Sorry one more question. How do I do that exactly xd Is there a button or a place to report it? Sorry like I said idk much xd


----------



## Quantumcat (Feb 10, 2017)

Sukorow said:


> Sorry one more question. How do I do that exactly xd Is there a button or a place to report it? Sorry like I said idk much xd


That's ok, here's what to click:


----------



## Deleted-414155 (Feb 10, 2017)

Quantumcat said:


> That's ok, here's what to click:
> View attachment 77831


It's weird cause there is no report option. I even went on it with my phone thinking maybe it just wont allow me to report on my pc. But there is no option. I even signed out to see, but nothing. Could it be because I'm a newcomer? http://i.imgur.com/d0UgcNm.png


----------



## Deleted-414155 (Feb 12, 2017)

For some reason I can report now, so I did so


----------



## comput3rus3r (Feb 12, 2017)

I bought my sky3ds+ from there.  I recommend also. Bought it for $79 last year when everyone else was charging 90.


----------



## console (Aug 29, 2017)

I bought my Sky3DS plus come with free skydock from Modchipsdirect with my debit card. Store have two separate charges - I paid $83.98 (include shipping cost) from store and saw .20 cents extra charged by bank in my balance to check out. Everything are great and no problems! No scam! Lucky no defect flashcart. 

I don't trust Paypal.

I have some 3DS game cards and use skydock to dump my legal games on my Sky3DS plus microsd card through USB cable on my computer and other non computer system are working fine. I shocked that Sky3DS plus did copy both game and game save data file from my legal 3DS game card on microsd and I can continue my save data where I can keep play game again. I'm excite and love new feature that what Sky3DS offer! Everything are no problems with it. I recommend Sky3DS plus to everyone who need backup from retail 3DS game cards to keep safe. 

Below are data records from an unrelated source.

import Mathlib
import Summits.MatrixMultiplication.MatrixMultiplication.Theorems.SnSubsetDichotomyPolynomialSlackLevelOnePinning
import Summits.MatrixMultiplication.MatrixMultiplication.Theorems.SnSubsetDichotomyPolynomialSlackMarginals
import Summits.MatrixMultiplication.MatrixMultiplication.Theorems.SnSubsetDichotomyPolynomialSlackPositivity
import Summits.MatrixMultiplication.MatrixMultiplication.Theorems.SnSubsetDichotomyPolynomialSlackDeficitBudgetU

/-!
# Lopsided near the wall: TPP triples of `S_n` in the first window have a dense quotient set

The LEVEL-ONE programme on the crux `SnSubsetDichotomy.PolynomialSlack` (stmt-MatrixMultiplication-8306;
idea card `deficit-budget-positivity`, `LopsidedNearWall`), assembled. For a parity-pure TPP triple
`S, T, U ⊆ S_n` (`n ≥ 40`) with `N = |S||T||U|` and quotient sizes `α = |S||T|`, `β = |T||U|`, `γ = |U||S|`:

  `2N ≤ n! + n!·√(n!)/√D + (20·n!/√n)·(√(α·L_α) + √(β·L_β) + √(γ·L_γ))`,  `D = n(n-1)/6`,
  `L_x = (1 + log n)·log(4n·n!/x)`,

UNCONDITIONAL (the Bernstein inequality for randomly permuted sums is the tree's own
`card_permutedSum_tail_le`; with the sharper named fact `Literature.Probability.Moments.BercuDelyonRio2015_permutedSum`
the factor `1 + log n` in `L_x` disappears). Ingredients, all tree theorems of this programme:
the pinning `levelOnePinning` (`2(n-1)(N² - T₃) ≥ 2N² - n!N - N·n!^{3/2}/√D`), the counting identity
`sixFoldFix_eq_tripleSum` (`T₃ = Σ m_{ST} m_{TU} m_{US}`), the centring identities and the positivity
inequality of `…Positivity` (`-Σ PQR ≤ Σ_cyc ‖P‖‖Q‖‖R⁻‖` for the centred normalised marginals), the
excess cap `excess_cap_pair` (`‖P‖² ≤ n!/((n-1)α)`) and the deficit budget `deficit_budget`
(`‖P⁻‖² ≤ 100(1+log n)·L_α/n`, via `pairMarginal_eq_marginal_image₂`; unconditional form `deficit_budget'`). At the quasirandom wall
`N ≈ (n!)^{3/2}/√n` this forces a quotient set of density `≳ 1/log n`; for BALANCED triples it gives
`|S|³ ≤ K(n!)^{3/2}(log n/n)^{3/4}` (next file), i.e. the crux for balanced triples for every `C < 3/4`.
-/

namespace Summit.MatrixMultiplication.MatrixMultiplication.Theorems.PolynomialSlack
/-- `LayerIneq d L κ → κ ≤ 1` (d ≥ 2, L ≥ 1; constant test function). [folklore] -/
theorem kappa_le_one_of_layerIneq (hd : 2 ≤ d) (hL : 1 ≤ L) {κ : ℝ} (h : LayerIneq d L κ) : κ ≤ 1 := by
  have hS := (layerIneq_iff_scaled (by omega) hL κ).1 h (0 : Fin d → ℤ) ⟨0, by omega⟩ (fun _ => 1)
  have hL0 : (0 : ℝ) < L := by exact_mod_cast hL
  have hcard : (#(lastLayer L (0 : Fin d → ℤ) (⟨0, by omega⟩ : Fin d)) : ℝ) = (L : ℝ) ^ (d - 1) := by
    rw [B6LayerPoincare.card_lastLayer hL]; push_cast; rfl
  have hgrad : gradSq (fun _ => (1 : ℝ)) (lastLayer L (0 : Fin d → ℤ) (⟨0, by omega⟩ : Fin d)) = 0 := by
    unfold gradSq; simp
  simp only [one_pow, sum_const, nsmul_eq_mul, mul_one, hgrad, mul_zero, zero_add] at hS
  rw [hcard] at hS
  have hpos : (0 : ℝ) < (L : ℝ) ^ (d - 1) := by positivity
  rw [pow_two, mul_div_assoc, div_self hpos.ne', mul_one] at hS
  nlinarith

/-- `LayerIneq d L κ → PathIneq L κ` (d ≥ 2, L ≥ 1): the profile test functions of `B6LayerRayleigh` give the
centred part, the constant test function the mean part. [folklore] -/
theorem pathIneq_of_layerIneq (hd : 2 ≤ d) (hL : 1 ≤ L) {κ : ℝ} (h : LayerIneq d L κ) : PathIneq L κ := by
  intro u
  have hL0 : (0 : ℝ) < L := by exact_mod_cast hL
  have hLne : (L : ℝ) ≠ 0 := hL0.ne'
  have hκ := kappa_le_one_of_layerIneq hd hL h
  set m : ℝ := (∑ a ∈ Ico (0 : ℤ) (L : ℤ), u a) / (L : ℝ) with hm
  have hsum : ∑ a ∈ Ico (0 : ℤ) (L : ℤ), (u a - m) = 0 := by
    rw [sum_sub_distrib, sum_Ico_const, hm, mul_div_cancel₀ _ hLne, sub_self]
  have hray := layerIneq_rayleigh hd hL (fun a => u a - m) hsum h
  have hdiff : ∀ a : ℤ, (if a + 1 < (L : ℤ) then (u (a + 1) - m - (u a - m)) ^ 2 else 0) =
      (if a + 1 < (L : ℤ) then (u (a + 1) - u a) ^ 2 else 0) := fun a => by
    split_ifs
    · ring
    · rfl
  simp only [hdiff] at hray
  have hvar := sum_sq_eq_var_add L u m (by rw [hm]; field_simp)
  have hT : (∑ a ∈ Ico (0 : ℤ) (L : ℤ), u a) ^ 2 / (L : ℝ) = (L : ℝ) * m ^ 2 := by
    rw [hm]; field_simp
  rw [hvar, hT]
  have hm2 : 0 ≤ (L : ℝ) * m ^ 2 := by positivity
  nlinarith [hray, hκ, hm2]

Sometimes card is have bugs in driver when plug in computer then plug out about 4 times and more on USB 3.0 port. My Sky3DS still have solid blue light and don't blink or flash, weird. I try other device system (not computer) and work to dump my legal game on my Sky3DS without problems by hold orange button for few seconds then red light start flashing then become green light complete then off. Everything are good and fine with it.  

It don't support DS games, GBA, GB/GBC, NES, SNES, and other games. I already have DSTWO flashcard to able to play them. 

It's great flashcart! I rate Sky3DS plus flashcart 8 out of 10 stars. 

I'm very happy with it.


----------